Your task is to gather the lines below that hold the string "this".

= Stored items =
···

/-!
# QUANT lane R8: FAR at every layer on combs whose distinguished END relay is not the least likely one
# (caterpillars read from their last leg)

builds on p205010 (kernel theorem, internal audit signed; external expert review pending)

Support file (`--supports stmt-CriticalPhenomena-4575`), QUANT lane seat prim-quant-p1 (gen 6), rung R8 of
`run/shared/lean/prim/quant/LADDER.md`; memo `P1-SURPLUS.md` §17.7.  Theorems only; no sorries; standard axioms.

`Quant.farTreeRow_comb` (`…QuantFarTreeComb.lean`) needs the comb to be read from a LEAST LIKELY relay `a`.  The sojourn lemma actually needs
less: in `P(N ≥ j+1) = Σ_k w_k p_k · PB[p, k] j + x · PB[p, K] j ≥ θ · Σ_m PB[p, m] j` only `θ = min_b P(b reached)` is used, and the sojourn
hypothesis `p 0 + Σ_k p k > 2j` follows from `E N > 2j` as soon as `x = P(a reached) ≤ p 0` = the PRIVATE-path probability of the top hair.
So a comb may be read from ANY end relay `a` that is no heavier than the private part of the hair attached highest on its chain — e.g. a caterpillar
read from its LAST leg whenever that leg is no likelier than the first leg's private path (automatic when the last leg is an argmin).

* `Quant.CountDP.sojourn_weighted_min` — the all-layer singles chain inequality with a separate floor `θ ≤ x`, `θ ≤ w k p k`, and `x ≤ p 0`.
* `Quant.exists_enum_mono_first` — selection sort with a prescribed first element of minimal key.
* `Quant.farTreeRow_comb_end` — gate coordinates: forest axioms, `A ∋ a`, a top hair `b₀ ∈ A ∖ a` (`P b₀ ∩ P a ⊆ P b ∩ P a` on `A ∖ a`) with
  `∏_{P a} q ≤ ∏_{P b₀ ∖ P a} q`, a least likely relay `b⋆ ∈ A`, the comb condition w.r.t. `a`, `2j < Σ_A ∏_{P b} q`, `1 − ∏_{P b} q ≤ t` on `A`
  ⟹ `P(#{b ∈ A reached} ≤ j) ≤ t` (every layer `j`).
* `Quant.farRelayRow_tree_comb_end` — the same in the route vocabulary (tree-supported weights on `Sym2 (Fin n)`, `o ∉ A`), via the tree transfer.
[this work]
-/

noncomputable section
/-
Copyright: rh-split cell, seat prover-l1-w2 (L1 «DUST WALL», width seat 2), 2026-08-27.  Splitting search
over kernel-typed RH-equivalences; a splitting `A ∧ B ⟹ RH` is conditional bookkeeping unless `A` and
`B` are both proved.  Nothing here bears on the truth of RH.
-/
import Summits.RiemannHypothesis.RiemannHypothesis.Theorems.Splittings.ScrewDustCycleRow
import Summits.RiemannHypothesis.RiemannHypothesis.Theorems.Splittings.ScrewDustZorettiHull
import Summits.RiemannHypothesis.RiemannHypothesis.Theorems.Splittings.ScrewDustTotallyDisconnected
import HarnessLib

/-!
# The dust wall sits in the cycle row: `TD(h) ⟹ CENC(h)` for every step `h`

Route `ScrewDustWall` (X-11 «DUST WALL») attacks the conjunct `TD(1)`: the wall
`T_1 = closure (aliasedPoleSet 1)` meets `𝔻` in a totally disconnected set.  Here the dust wall is
placed in the cycle row of `ScrewDustCycleRow` at every step `h`:

* `cycleEncirclable_of_pointComponent` (§1): if SOME aliased far zero `p` is a point-component of
  `T_h ∩ 𝔻` adherent to the origin's component `Ω₀(h)`, then `CENC(h)` — prover-l1's ZORETTI HULL
  (`ScrewDust.exists_small_cellComplex`: a wall-free grid cycle of `Ω₀(h)` around `p` inside
  `ball p (1 - ‖p‖) ⊆ 𝔻`, grid lines off the countable set of aliased zeros);
* `cycleEncirclable_of_isTotallyDisconnected` (§1): `TD(h) ⟹ CENC(h)` (`h ≥ 0`) — under `TD(h)` every
  aliased far zero is such a point-component (prover-l1-w3's `connectedComponentIn_subset_singleton`,
  `mem_closure_ball_diff_wall_of_isTotallyDisconnected`, and item 21692's non-separation theorem
  `isPreconnected_ball_diff_of_isTotallyDisconnected`, which makes `𝔻 ∖ T_h ⊆ Ω₀(h)`);
* §2: `not_pointComponent_adherent_of_latticeCeiling` — the ζ-side reading of the crux: under
  `CEIL(h)` no aliased far zero is a point-component of `T_h ∩ 𝔻` adherent to `Ω₀(h)` (through the
  cycle row, i.e. by Gauss's law for grid cycles with ONE cycle and no Tannery limit).

The dust row itself, `CEIL(h) ∧ TD(h) ⟺ RH` for every `h > 0`, is prover-l1-w3's
`ScrewDust.latticeCeiling_and_isTotallyDisconnected_iff_rh` (`ScrewDustWallRow`, via the crux); with
`cycleEncirclable_of_isTotallyDisconnected` it is ALSO a corollary of the cycle row
`latticeCeiling_and_cycleEncirclable_iff_rh`, so the family reads
`X-9 ⊆ X-10 ⊆ X-13′ ⊆ X-14 ⊆ X-CENC ⊇ X-11 ⊇ X-10`: the circle rows and the dust row have a common head,
the cycle row.  RH is not proved by any of this: every row is a CONDITIONAL splitting whose zero-side
conjunct and residual `CEIL` stay open.

No `sorry`, no new axioms, no definitions, no instances, no notation.
-/

set_option linter.dupNamespace false

namespace Summit.RiemannHypothesis.RiemannHypothesis.Theorems.Splittings.ScrewLatticeCycleGauss

open Complex Filter Topology Set Metric
open Literature.NumberTheory.LFunctions
open Summit.RiemannHypothesis.RiemannHypothesis.Theorems.Splittings
open Summit.RiemannHypothesis.RiemannHypothesis.Theorems.Splittings.ScrewBorel
open Summit.RiemannHypothesis.RiemannHypothesis.Theorems.Splittings.ScrewLatticeContinuation
open Summit.RiemannHypothesis.RiemannHypothesis.Theorems.Splittings.ScrewLatticeThinWall
open Summit.RiemannHypothesis.RiemannHypothesis.Theorems.Splittings.ScrewLatticeGauss
open Summit.RiemannHypothesis.RiemannHypothesis.Theorems.Splittings.ScrewDust

/-! ## 1. Point-components of the wall adherent to `Ω₀(h)` are cycle-encirclable -/

/-- The origin is off the wall `T_h` (`h ≥ 0`). -/
theorem zero_not_mem_wall {h : ℝ} (hh : 0 ≤ h) : (0 : ℂ) ∉ closure (aliasedPoleSet h) :=
  (originComponent_subset h (zero_mem_originComponent hh)).2

/-- **A point-component far zero adherent to `Ω₀(h)` is cycle-encirclable** (`h ≥ 0`): if an aliased
far zero `p` is a point-component of `T_h ∩ 𝔻` and is adherent to the origin's component `Ω₀(h)` of
`𝔻 ∖ T_h`, then some wall-free grid cycle of `Ω₀(h)` encloses it (prover-l1's Zoretti hull). -/
theorem cycleEncirclable_of_pointComponent {h : ℝ} (hh : 0 ≤ h) {p : ℂ} (hp : p ∈ aliasedPoleSet h)
    (hcomp : connectedComponentIn (closure (aliasedPoleSet h) ∩ ball (0 : ℂ) 1) p ⊆ {p})
    (hadh : p ∈ closure (originComponent h)) : CycleEncirclable h := by
  intro _
  have hp1 : ‖p‖ < 1 := hp.1
  have hpT : p ∈ {q : ℂ | ∃ ρ : ZetaZeros.riemannZetaNontrivialZeros,
      q = mult h ρ ∨ q = (mult h ρ)⁻¹} := hp.2
  obtain ⟨x, y, H, hx, hy, ⟨k, hk, hpk⟩, hH, hgp, hbot, htop, hlef, hrig⟩ :=
    exists_small_cellComplex isClosed_closure (zero_not_mem_wall hh) (countable_mults h)
      (subset_closure hp) hp1 hpT hcomp hadh (ε := 1 - ‖p‖) (by linarith)
  have hball : ball p (1 - ‖p‖) ⊆ ball (0 : ℂ) 1 :=
    ball_subset_ball' (by rw [dist_zero_right]; linarith)
  exact ⟨x, y, H, hx, hy, fun k hk ↦ (hH k hk).trans hball, fun ρ k hk q hq ↦ hgp q ⟨ρ, hq⟩ k hk,
    hbot, htop, hlef, hrig, p, hp, k, hk, hpk⟩

/-- Under `TD(h)` the regular set `𝔻 ∖ T_h` IS the origin's component (`h ≥ 0`; item 21692). -/
theorem ball_diff_wall_subset_originComponent {h : ℝ} (hh : 0 ≤ h)
    (htd : IsTotallyDisconnected (closure (aliasedPoleSet h) ∩ ball (0 : ℂ) 1)) :
    ball (0 : ℂ) 1 \ closure (aliasedPoleSet h) ⊆ originComponent h :=
  subset_originComponent (isPreconnected_ball_diff_wall_of_isTotallyDisconnected htd)
    ⟨mem_ball_self one_pos, zero_not_mem_wall hh⟩ Subset.rfl

/-- **`TD(h) ⟹ CENC(h)`** (`h ≥ 0`): a dust wall lets a wall-free grid cycle of `Ω₀(h)` around every
aliased far zero — the dust row X-11 sits in the cycle row. -/
theorem cycleEncirclable_of_isTotallyDisconnected {h : ℝ} (hh : 0 ≤ h)
    (htd : IsTotallyDisconnected (closure (aliasedPoleSet h) ∩ ball (0 : ℂ) 1)) :
    CycleEncirclable h := by
  intro hne
  obtain ⟨p, hp⟩ := hne
  refine cycleEncirclable_of_pointComponent hh hp (connectedComponentIn_subset_singleton htd p) ?_
    ⟨p, hp⟩
  exact closure_mono (ball_diff_wall_subset_originComponent hh htd)
    (mem_closure_ball_diff_wall_of_isTotallyDisconnected htd hp)

/-! ## 2. The ζ-side reading of the crux `PointComponentInvisible` -/

/-- **Point-component form of the dichotomy** (`h > 0`, the ζ-side reading of the crux
`PointComponentInvisible`): under `CEIL(h)`, no aliased far zero is at the same time a point-component
of `T_h ∩ 𝔻` and adherent to `Ω₀(h)`. -/
theorem not_pointComponent_adherent_of_latticeCeiling {h : ℝ} (hh : 0 < h) (hceil : LatticeCeiling h)
    {p : ℂ} (hp : p ∈ aliasedPoleSet h)
    (hcomp : connectedComponentIn (closure (aliasedPoleSet h) ∩ ball (0 : ℂ) 1) p ⊆ {p}) :
    p ∉ closure (originComponent h) := fun hadh ↦ by
  have hem := aliasedPoleSet_eq_empty_of_latticeCeiling_of_cycleEncirclable hh hceil
    (cycleEncirclable_of_pointComponent hh.le hp hcomp hadh)
  rw [hem] at hp
  exact hp

end Summit.RiemannHypothesis.RiemannHypothesis.Theorems.Splittings.ScrewLatticeCycleGauss
import Literature.Topology.FourManifolds.FiniteHomogeneity
import Literature.Topology.FourManifolds.CoupleTwist

/-!
# Positions: a sphere diffeomorphism matching the core directions of a couple

Topic `Literature/Topology/FourManifolds` (support of `stmt-SmoothPoincare4-15190`, structure
conjugacy; step (ε2) of the construction of the sphere diffeomorphism).  Everything here is
**proved**.

* `Diffeomorph.exists_forall_apply_eq_of_injective` — **finite homogeneity**: on a connected
  Hausdorff manifold of dimension `≥ 2` two injective finite families of points `p`, `q` are
  matched by one diffeomorphism, `φ (p i) = q i` (induction on the family with Hirsch's
  homogeneity relative to a finite set, `Diffeomorph.exists_apply_eq_forall_eq_of_finite`);
* `BasinCouple.SaddleData.exists_sphereDiffeo_coreDir` — for couple saddle data with boxes of
  index `1` there is `φ₀ : S² ≃ₘ S²` with
  `φ₀ (unit (coreDir_A s b)) = rad⁻¹ • coreDir_B (σ s) b` for all saddles `s` and ends `b` (the
  hypothesis `hφ0` of `EntranceTransitionMaps.lean`).

## References

* M. W. Hirsch, *Differential Topology*, GTM 33 (1976), Ch. 8 §3, Thm. 3.1 (`k = 0`).
  [HirschDT1976]
-/

open scoped Manifold ContDiff Topology
open Set Function Filter Metric Module

noncomputable section

namespace Literature.Topology.FourManifolds

/-! ### Finite homogeneity for injective families -/

section Homogeneity

variable {E : Type*} [NormedAddCommGroup E] [InnerProductSpace ℝ E] [FiniteDimensional ℝ E]
  [CompleteSpace E]
  {M : Type*} [TopologicalSpace M] [ChartedSpace E M] [T2Space M] [ConnectedSpace M]
  [IsManifold 𝓘(ℝ, E) ∞ M]

/-- **Finite homogeneity**: two injective finite families of points of a connected manifold of
dimension `≥ 2` are matched by a diffeomorphism. [cite: HirschDT1976, Ch. 8 §3, Thm. 3.1 (k = 0)] -/
theorem Diffeomorph.exists_forall_apply_eq_of_injective (h2 : 1 < Module.finrank ℝ E) {ι : Type*} [Finite ι]
    {p q : ι → M} (hp : Injective p) (hq : Injective q) :
    ∃ φ : M ≃ₘ⟮𝓘(ℝ, E), 𝓘(ℝ, E)⟯ M, ∀ i, φ (p i) = q i := by
  classical
  suffices h : ∀ s : Finset ι, ∃ φ : M ≃ₘ⟮𝓘(ℝ, E), 𝓘(ℝ, E)⟯ M, ∀ i ∈ s, φ (p i) = q i by
    haveI := Fintype.ofFinite ι
    obtain ⟨φ, hφ⟩ := h Finset.univ
    exact ⟨φ, fun i => hφ i (Finset.mem_univ i)⟩
  intro s
  induction s using Finset.induction_on with
  | empty => exact ⟨Diffeomorph.refl _ _ _, fun i hi => absurd hi (Finset.notMem_empty i)⟩
  | @insert i s hi ih =>
    obtain ⟨φ, hφ⟩ := ih
    -- move `φ (p i)` to `q i` fixing the already matched `q j`, `j ∈ s`
    have hS : (q '' (s : Set ι)).Finite := (s.finite_toSet).image q
    have hx : φ (p i) ∉ q '' (s : Set ι) := by
      rintro ⟨j, hj, hji⟩
      have h1 : φ (p j) = φ (p i) := by rw [hφ j hj]; exact hji
      have h2 : j = i := hp (φ.injective h1)
      exact hi (h2 ▸ hj)
    have hy : q i ∉ q '' (s : Set ι) := by
      rintro ⟨j, hj, hji⟩
      exact hi (hq hji ▸ hj)
    obtain ⟨P, hPx, hPS⟩ := Diffeomorph.exists_apply_eq_forall_eq_of_finite h2 hS hx hy
    refine ⟨φ.trans P, fun j hj => ?_⟩
    rcases Finset.mem_insert.1 hj with rfl | hj'
    · exact hPx
    · show P (φ (p j)) = q j
      rw [hφ j hj']
      exact hPS _ ⟨j, hj', rfl⟩

end Homogeneity

/-! ### The sphere `S²` -/

attribute [local instance] fact_finrank_euclideanSpace_succ

/-- **Finite homogeneity of `S²`** for injective finite families. [cite: HirschDT1976, Ch. 8 §3, Thm. 3.1 (k = 0)] -/
theorem sphere_two_exists_forall_apply_eq {ι : Type*} [Finite ι]
    {p q : ι → Metric.sphere (0 : EuclideanSpace ℝ (Fin 3)) 1} (hp : Injective p) (hq : Injective q) :
    ∃ φ : Metric.sphere (0 : EuclideanSpace ℝ (Fin 3)) 1 ≃ₘ⟮𝓡 2, 𝓡 2⟯ Metric.sphere (0 : EuclideanSpace ℝ (Fin 3)) 1,
      ∀ i, φ (p i) = q i := by
  haveI := connectedSpace_sphere_two
  have h2 : 1 < Module.finrank ℝ (EuclideanSpace ℝ (Fin 2)) := by rw [finrank_euclideanSpace_fin]; norm_num
  exact Diffeomorph.exists_forall_apply_eq_of_injective h2 hp hq

/-! ### Positions for a couple -/

namespace BasinCouple.SaddleData

open Cobordism FourManifolds.Flow TracePolar

universe u

variable {W : Type u} [TopologicalSpace W] [T2Space W] [SecondCountableTopology W]
  [CompactSpace W] [ChartedSpace (EuclideanHalfSpace (2 + 1)) W] [IsManifold (𝓡∂ (2 + 1)) ∞ W]
  {gA gB : W → ℝ} {ξA ξB : Π x : W, TangentSpace (𝓡∂ (2 + 1)) x} {C : BasinCouple gA gB ξA ξB}
  (Q : C.SaddleData)

/-- Local notation for the model space. -/
local notation "E3" => EuclideanSpace ℝ (Fin 3)

/-- The unit core directions of one datum form an injective family. [folklore] -/
theorem _root_.Literature.Topology.FourManifolds.BasinPair.SaddleData.unitVec_coreDir_injective {g : W → ℝ} {ξ ξ' : Π x : W, TangentSpace (𝓡∂ (2 + 1)) x} {P : BasinPair g ξ ξ'}
    (Q₁ : P.SaddleData) (hk : ∀ s, (Q₁.DA s).k = 1) :
    Injective fun p : SaddlePt 2 g × Bool => unitVec (Q₁.coreDir p.1 p.2) := by
  rintro ⟨s, b⟩ ⟨s', b'⟩ h
  have hn : ∀ (s₀ : SaddlePt 2 g) (b₀ : Bool), ‖Q₁.coreDir s₀ b₀‖ = P.A.rad := fun s₀ b₀ => Q₁.norm_coreDir (hk s₀) b₀
  have hne : ∀ (s₀ : SaddlePt 2 g) (b₀ : Bool), Q₁.coreDir s₀ b₀ ≠ 0 := fun s₀ b₀ => by
    rw [← norm_ne_zero_iff, hn]; exact P.A.rad_pos.ne'
  have h' : (unitVec (Q₁.coreDir s b) : E3) = unitVec (Q₁.coreDir s' b') := by
    simp only at h; rw [h]
  rw [coe_unitVec (hne s b), coe_unitVec (hne s' b'), hn, hn] at h'
  have h'' : Q₁.coreDir s b = Q₁.coreDir s' b' := smul_right_injective _ (inv_ne_zero P.A.rad_pos.ne') h'
  obtain ⟨rfl, rfl⟩ := Q₁.coreDir_injective hk h''
  rfl

/-- **Positions**: a diffeomorphism of `S²` mapping the unit core directions of `A` to those of `B`
along `σ`. [cite: HirschDT1976, Ch. 8 §3, Thm. 3.1 (k = 0)] -/
theorem exists_sphereDiffeo_coreDir (hkA : ∀ s, (Q.QA.DA s).k = 1) (hkB : ∀ s', (Q.QB.DA s').k = 1) :
    ∃ φ₀ : Metric.sphere (0 : E3) 1 ≃ₘ⟮𝓡 2, 𝓡 2⟯ Metric.sphere (0 : E3) 1,
      ∀ (s : SaddlePt 2 gA) (b : Bool), (φ₀ (unitVec (Q.QA.coreDir s b)) : E3) = C.A.rad⁻¹ • Q.QB.coreDir (Q.σ s) b := by
  haveI : Finite (SaddlePt 2 gA) := C.A.finite_saddlePt
  have hp := Q.QA.unitVec_coreDir_injective hkA
  have hqB := Q.QB.unitVec_coreDir_injective hkB
  -- the target family, reindexed along `σ`
  have hq : Injective fun p : SaddlePt 2 gA × Bool => unitVec (Q.QB.coreDir (Q.σ p.1) p.2) := by
    rintro ⟨s, b⟩ ⟨s', b'⟩ h
    have h1 := hqB (a₁ := (Q.σ s, b)) (a₂ := (Q.σ s', b')) h
    simp only [Prod.mk.injEq] at h1
    obtain ⟨h2, rfl⟩ := h1
    rw [Q.σ.injective h2]
  obtain ⟨φ₀, hφ₀⟩ := sphere_two_exists_forall_apply_eq hp hq
  refine ⟨φ₀, fun s b => ?_⟩
  have h := hφ₀ (s, b)
  simp only at h
  rw [h]
  have hne : Q.QB.coreDir (Q.σ s) b ≠ 0 := by
    rw [← norm_ne_zero_iff, Q.QB.norm_coreDir (hkB _)]; exact C.B.rad_pos.ne'
  rw [coe_unitVec hne, Q.QB.norm_coreDir (hkB _)]
  show C.B.rad⁻¹ • Q.QB.coreDir (Q.σ s) b = C.A.rad⁻¹ • Q.QB.coreDir (Q.σ s) b
  rw [C.rad_eq]

end BasinCouple.SaddleData

end Literature.Topology.FourManifolds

···

= EXERCISE RESULT =
[this work]
the cycle row.  RH is not proved by any of this: every row is a CONDITIONAL splitting whose zero-side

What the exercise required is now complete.